Second bloom, very good smell (Strawberry)


----------



## nikv (Apr 25, 2009)

Very well done! Mine smells like raspberries, though. :rollhappy:


----------



## Elena (Apr 25, 2009)

Pretty and the fragrance sounds great too.


----------



## paphjoint (Apr 25, 2009)

Cute,

This not an anosmum,
I believe its Dendrobium Adastra anosmum x pierardii (aphyllum)


----------



## biothanasis (Apr 25, 2009)

What ever it is it is beautiful!!! I wish I could smell the fragrance!!!


----------



## SlipperFan (Apr 25, 2009)

I agree -- very pretty.


----------



## JeanLux (Apr 26, 2009)

very delicate flowers!!! Could be pierardii in it!
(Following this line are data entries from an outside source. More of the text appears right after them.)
import Mathlib
import Summits.QuantumFields.BalabanUV.Beta.EriceRemainderEnclosureHistoryAutonomyComparisonAgeCompositionStaticChainCertificate

/-!
# EriceRemainderEnclosureHistoryAutonomyComparisonAgeCompositionStaticChainCrossAmplifications — (E78h) THE CROSS AMPLIFICATIONS OF A CLOSE OBSERVER PAIR FROM THE
# RESPONSES ALONE: the response to a near-proportional source is near-proportional, hence the sandwich `Ψ_yz ∈ [α₋,α₊]Ψ_yy`, `Ψ_zy ∈ [β₋,β₊]Ψ_yy`,
# `Ψ_zz ∈ [α₋β₋, α₊β₊]Ψ_yy` and BOTH covariance bounds `|Ψ_yyΨ_zz − Ψ_yzΨ_zy| ≤ ΔαΔβΨ_yy²` with SINGLE sums — no resolvent matrix — i.e. exactly the
# hypotheses of (E78g) `adjacent_step` for an actual configuration

Cell `pub-balaban`, β-function sub-cell, BINDER row D4 «RemainderConst leaves for Bałaban's split» (`HOME/BINDER-OWNERS.md`; owner lineage `b2b-balaban-beta-an4`;
this file by co-owner #2 lineage `b2b-balaban-beta-d4-p2`, generation 69), β-FLOW TEAM duty (1), FREEZE (0) honoured (def-free; imports (E78a) `…StaticChainCertificate`
(`response_mono`); nothing restated).

HONEST FRAMING (page 1, verbatim and binding).  *"Discharging BetaPertH makes Bałaban's UV stability UNCONDITIONAL — a real constructive-QFT result; it is
NOT the continuum limit and NOT the Clay problem."*  THIS FILE DISCHARGES NOTHING OF THE KIND.  Elementary algebra of finite sums — hypotheses of a census, not
facts; the age profile of Bałaban's (1.22) limit functional is NOT PRINTED ([I] p. 298; GAPS G-t4-U2-1∕-2) and NOT asserted.  Row D4 class UNCHANGED (critical-path
width 0; instance 0∕1; D4 DISCHARGE NO DATE).  HONEST DEPENDENCY: continuum YM on T⁴ ⇐ BetaPertH ∧ nine spine estimates (0/9 proved); BetaPertH ⇐ (D1) ∧ (D4) ∧
CAP+tail; G-an2-4 gates asym, D1 and NE2/3/4.

THE POINT (census sense (α); route (N′); README `HOME/b2b-balaban-beta-d4-p2/g69/e78/README.md` §5–§6).  (E78b) `covariance_bound` ∕ (E78f) `covariance_bound_rev` are
stated for a double-sum kernel `W_{il} = (e_y)_iR_{il}φ^y_l` — but the resolvent `R` is not an object of the def-free census.  This file removes it: with `cy`, `cz`
the exact responses of the old system to the reads `φ^y`, `φ^z` of the two observers, §1 **`response_ratio_bounds`**: `β₋φ^y ≤ φ^z ≤ β₊φ^y` componentwise ⟹
`β₋cy ≤ cz ≤ β₊cy` (scaled responses solve scaled systems; (E78a) `response_mono`); §2 **`cross_gram_bounds`**: writing `Ψ_yy = Σe_icy_i`, `Ψ_yz = Σα_ie_icy_i`,
`Ψ_zy = Σe_icz_i`, `Ψ_zz = Σα_ie_icz_i` (`α_i = σ_i(z)∕σ_i(y) ∈ [α₋,α₊]`), the sandwich and the two covariance bounds follow from the one-line identity
`Ψ_yyΨ_zz − Ψ_yzΨ_zy = Ψ_yy·X − Y·Z` (`X, Y, Z` the shifted sums, each with an explicit range).  With (E78c) `charge_ratio_ge`∕`readWindow_mono_right` (`α ∈ [z∕(z+1), 1]`),
`read_ratio_ge` and (E78f) `read_ratio_le` (`β ∈ [1, 1.0607]` for `z ≥ 16`), every resolvent-side hypothesis of (E78g) `adjacent_step` is an elementary fact about the
configuration's responses.  NOT CLAIMED: the lattice wiring as one theorem; `z ≤ 15`; non-adjacent pairs; the assembly; the static closure; the flow; printed.

WHAT IS PROVED ([folklore]; 0 `def`, 0 sorry).  §1 **`response_ratio_bounds`**.  §2 **`cross_gram_bounds`**.
-/
noncomputable section
open Finset

namespace Summit.QuantumFields.BalabanUV.Beta.EriceRemainderEnclosureHistoryAutonomyComparisonAgeCompositionStaticChainCrossAmplifications

open Summit.QuantumFields.BalabanUV.Beta.EriceRemainderEnclosureHistoryAutonomyComparisonAgeCompositionStaticChainCertificate

variable {n : ℕ} {G : ℕ → ℕ → ℝ} {a cy cz φy φz ey α : ℕ → ℝ} {βl Δβ αl Δα : ℝ}

/-! ## §1 The response to a near-proportional source is near-proportional -/

/-- **RESPONSE RATIO BOUNDS.**  Old system `G ≥ 0` with positive levels; `cy` the exact response to the source `φ^y ≥ 0`, `cz` the exact response to `φ^z` with
`β₋φ^y ≤ φ^z ≤ (β₋+Δβ)φ^y` componentwise (`β₋, Δβ ≥ 0`).  Then **`β₋·cy ≤ cz ≤ (β₋+Δβ)·cy`** componentwise: scaled responses solve the scaled systems, and responses
are monotone in the source ((E78a) `response_mono`).  THE USE: `φ^y_i = S_{y,k_i}∕y`, `φ^z_i = S_{z,k_i}∕z`, `β_i = φ^z_i∕φ^y_i ∈ [β₋, β₋+Δβ]` by (E78c) `read_ratio_ge` ∕
`read_ratio_antitone` (or the crude `[1, 1.0607]` of (E78f)). [folklore] -/
theorem response_ratio_bounds (hG : ∀ i l, i < n → l < n → 0 ≤ G i l) (ha : ∀ i, i < n → 0 < a i)
    (hlev : ∀ i, i < n → 1 + ∑ l ∈ range n, G i l * a l ≤ a i)
    (hcy : ∀ i, i < n → cy i = φy i + ∑ l ∈ range n, G i l * cy l)
    (hcz : ∀ i, i < n → cz i = φz i + ∑ l ∈ range n, G i l * cz l)
    (hlo : ∀ i, i < n → βl * φy i ≤ φz i) (hhi : ∀ i, i < n → φz i ≤ (βl + Δβ) * φy i) :
    ∀ i, i < n → βl * cy i ≤ cz i ∧ cz i ≤ (βl + Δβ) * cy i := by
  have hscaled : ∀ (t : ℝ), ∀ i, i < n → t * cy i = t * φy i + ∑ l ∈ range n, G i l * (t * cy l) := by
    intro t i hi
    have : ∑ l ∈ range n, G i l * (t * cy l) = t * ∑ l ∈ range n, G i l * cy l := by
      rw [mul_sum]; exact sum_congr rfl fun l _ => by ring
    rw [this, hcy i hi]; ring
  have h1 := response_mono (u := fun i => βl * cy i) (w := fun i => βl * φy i) (u' := cz) (w' := φz) hG ha hlev hlo (hscaled βl) hcz
  have h2 := response_mono (u := cz) (w := φz) (u' := fun i => (βl + Δβ) * cy i) (w' := fun i => (βl + Δβ) * φy i) hG ha hlev hhi hcz (hscaled (βl + Δβ))
  exact fun i hi => ⟨h1 i hi, h2 i hi⟩

/-! ## §2 The four cross amplifications: sandwich and the two covariance bounds, with single sums -/

/-- **THE CROSS GRAM OF A CLOSE OBSERVER PAIR, WITHOUT THE RESOLVENT.**  Letters: `w_i := e_i·cy_i ≥ 0` the summands of `Ψ_yy = Σ_i e_i cy_i` (`e_i = 2x_iσ_i(y) ≥ 0`,
`cy ≥ 0`); charge ratios `α_i ∈ [α₋, α₋+Δα]` (`(e_z)_i = α_i e_i`; `α₋, Δα ≥ 0`); response ratios `β₋cy_i ≤ cz_i ≤ (β₋+Δβ)cy_i` (`response_ratio_bounds`; `β₋ ≥ 0`).
With `Ψ_yz = Σ α_i e_i cy_i`, `Ψ_zy = Σ e_i cz_i`, `Ψ_zz = Σ α_i e_i cz_i`: the SANDWICH `Ψ_yz ∈ [α₋, α₋+Δα]Ψ_yy`, `Ψ_zy ∈ [β₋, β₋+Δβ]Ψ_yy`,
`Ψ_zz ∈ [α₋β₋, (α₋+Δα)(β₋+Δβ)]Ψ_yy`, and BOTH COVARIANCE BOUNDS `|Ψ_yyΨ_zz − Ψ_yzΨ_zy| ≤ ΔαΔβΨ_yy²` (the identity `Ψ_yyΨ_zz − Ψ_yzΨ_zy = Ψ_yy·X − Y·Z` with
`X = Σ(α_i−α₋)e_i(cz_i − β₋cy_i) ∈ [0, ΔαZ]`, `Y = Ψ_yz − α₋Ψ_yy ∈ [0, ΔαΨ_yy]`, `Z = Ψ_zy − β₋Ψ_yy ∈ [0, ΔβΨ_yy]`).  These are exactly the hypotheses `hyz*`, `hzy*`, `hzz*`,
`hcov*` of (E78g) `adjacent_step` (there `α₋ = 16∕17`, `Δα = 1∕17`, `β₋ = 1`, `Δβ = 0.0607`, `ΔαΔβ ≤ 9∕2500`). [folklore] -/
theorem cross_gram_bounds (he : ∀ i, i < n → 0 ≤ ey i) (hcy0 : ∀ i, i < n → 0 ≤ cy i)
    (hα : ∀ i, i < n → αl ≤ α i ∧ α i ≤ αl + Δα) (hαl : 0 ≤ αl) (hΔα : 0 ≤ Δα)
    (hcz : ∀ i, i < n → βl * cy i ≤ cz i ∧ cz i ≤ (βl + Δβ) * cy i) (hβl : 0 ≤ βl) :
    let Pyy := ∑ i ∈ range n, ey i * cy i
    let Pyz := ∑ i ∈ range n, α i * ey i * cy i
    let Pzy := ∑ i ∈ range n, ey i * cz i
    let Pzz := ∑ i ∈ range n, α i * ey i * cz i
    (αl * Pyy ≤ Pyz ∧ Pyz ≤ (αl + Δα) * Pyy) ∧ (βl * Pyy ≤ Pzy ∧ Pzy ≤ (βl + Δβ) * Pyy) ∧
      (αl * βl * Pyy ≤ Pzz ∧ Pzz ≤ (αl + Δα) * (βl + Δβ) * Pyy) ∧
      (Pyy * Pzz - Pyz * Pzy ≤ Δα * Δβ * Pyy ^ 2 ∧ Pyz * Pzy - Pyy * Pzz ≤ Δα * Δβ * Pyy ^ 2) := by
  intro Pyy Pyz Pzy Pzz
  -- the shifted sums
  set Y := ∑ i ∈ range n, (α i - αl) * (ey i * cy i) with hY
  set Z := ∑ i ∈ range n, ey i * (cz i - βl * cy i) with hZ
  set X := ∑ i ∈ range n, (α i - αl) * (ey i * (cz i - βl * cy i)) with hX
  have hw0 : ∀ i ∈ range n, 0 ≤ ey i * cy i := fun i hi => mul_nonneg (he i (mem_range.mp hi)) (hcy0 i (mem_range.mp hi))
  have hd0 : ∀ i ∈ range n, 0 ≤ ey i * (cz i - βl * cy i) := fun i hi =>
    mul_nonneg (he i (mem_range.mp hi)) (by linarith [(hcz i (mem_range.mp hi)).1])
  have hPyy0 : 0 ≤ Pyy := sum_nonneg hw0
  -- identities
  have eY : Pyz = Y + αl * Pyy := by
    simp only [Pyz, hY, Pyy, mul_sum, ← sum_add_distrib]; exact sum_congr rfl fun i _ => by ring
  have eZ : Pzy = Z + βl * Pyy := by
    simp only [Pzy, hZ, Pyy, mul_sum, ← sum_add_distrib]; exact sum_congr rfl fun i _ => by ring
  have eX : Pzz = X + αl * Z + βl * Y + αl * βl * Pyy := by
    simp only [Pzz, hX, hZ, hY, Pyy, mul_sum, ← sum_add_distrib]; exact sum_congr rfl fun i _ => by ring
  -- ranges
  have hY0 : 0 ≤ Y := sum_nonneg fun i hi => mul_nonneg (by linarith [(hα i (mem_range.mp hi)).1]) (hw0 i hi)
  have hY1 : Y ≤ Δα * Pyy := by
    rw [hY, show Δα * Pyy = ∑ i ∈ range n, Δα * (ey i * cy i) by rw [mul_sum]]
    exact sum_le_sum fun i hi => mul_le_mul_of_nonneg_right (by linarith [(hα i (mem_range.mp hi)).2]) (hw0 i hi)
  have hZ0 : 0 ≤ Z := sum_nonneg hd0
  have hZ1 : Z ≤ Δβ * Pyy := by
    rw [hZ, show Δβ * Pyy = ∑ i ∈ range n, ey i * (Δβ * cy i) by rw [mul_sum]; exact sum_congr rfl fun i _ => by ring]
    exact sum_le_sum fun i hi => mul_le_mul_of_nonneg_left (by linarith [(hcz i (mem_range.mp hi)).2]) (he i (mem_range.mp hi))
  have hX0 : 0 ≤ X := sum_nonneg fun i hi => mul_nonneg (by linarith [(hα i (mem_range.mp hi)).1]) (hd0 i hi)
  have hX1 : X ≤ Δα * Z := by
    rw [hX, hZ, mul_sum]
    exact sum_le_sum fun i hi => mul_le_mul_of_nonneg_right (by linarith [(hα i (mem_range.mp hi)).2]) (hd0 i hi)
  have hXΨ : X ≤ Δα * Δβ * Pyy := le_trans hX1 (by nlinarith [mul_le_mul_of_nonneg_left hZ1 hΔα])
  refine ⟨⟨?_, ?_⟩, ⟨?_, ?_⟩, ⟨?_, ?_⟩, ⟨?_, ?_⟩⟩
  · rw [eY]; linarith
  · rw [eY]; linarith
  · rw [eZ]; linarith
  · rw [eZ]; linarith
  · rw [eX]; nlinarith [mul_nonneg hαl hZ0, mul_nonneg hβl hY0]
  · rw [eX]
    nlinarith [mul_le_mul_of_nonneg_left hZ1 hαl, mul_le_mul_of_nonneg_left hY1 hβl]
  · -- `Pyy Pzz − Pyz Pzy = Pyy X − Y Z ≤ Pyy X ≤ Δα Δβ Pyy²`
    have e : Pyy * Pzz - Pyz * Pzy = Pyy * X - Y * Z := by rw [eX, eY, eZ]; ring
    rw [e]; nlinarith [mul_nonneg hY0 hZ0, mul_le_mul_of_nonneg_left hXΨ hPyy0]
  · have e : Pyz * Pzy - Pyy * Pzz = Y * Z - Pyy * X := by rw [eX, eY, eZ]; ring
    rw [e]; nlinarith [mul_le_mul hY1 hZ1 hZ0 (by positivity), mul_nonneg hPyy0 hX0]

end Summit.QuantumFields.BalabanUV.Beta.EriceRemainderEnclosureHistoryAutonomyComparisonAgeCompositionStaticChainCrossAmplifications

end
Jean


----------



## Paul (Apr 26, 2009)

paphjoint said:


> Cute,
> 
> This not an anosmum,
> I believe its Dendrobium Adastra anosmum x pierardii (aphyllum)



It's possible that you are right, but I really don't know... I will post a close-up of the flower


----------



## paphioboy (Apr 26, 2009)

> This not an anosmum,
> I believe its Dendrobium Adastra anosmum x pierardii (aphyllum)



Uri, I agree.. The flowers don't have the usual dark blotches on the lip like anosmum.. Lip pattern resembles pierardii too..


----------



## Paul (May 6, 2009)

a new picture:


----------



## SlipperFan (May 6, 2009)

I like the way you have them hanging down, rather than trying to tie them upright.


----------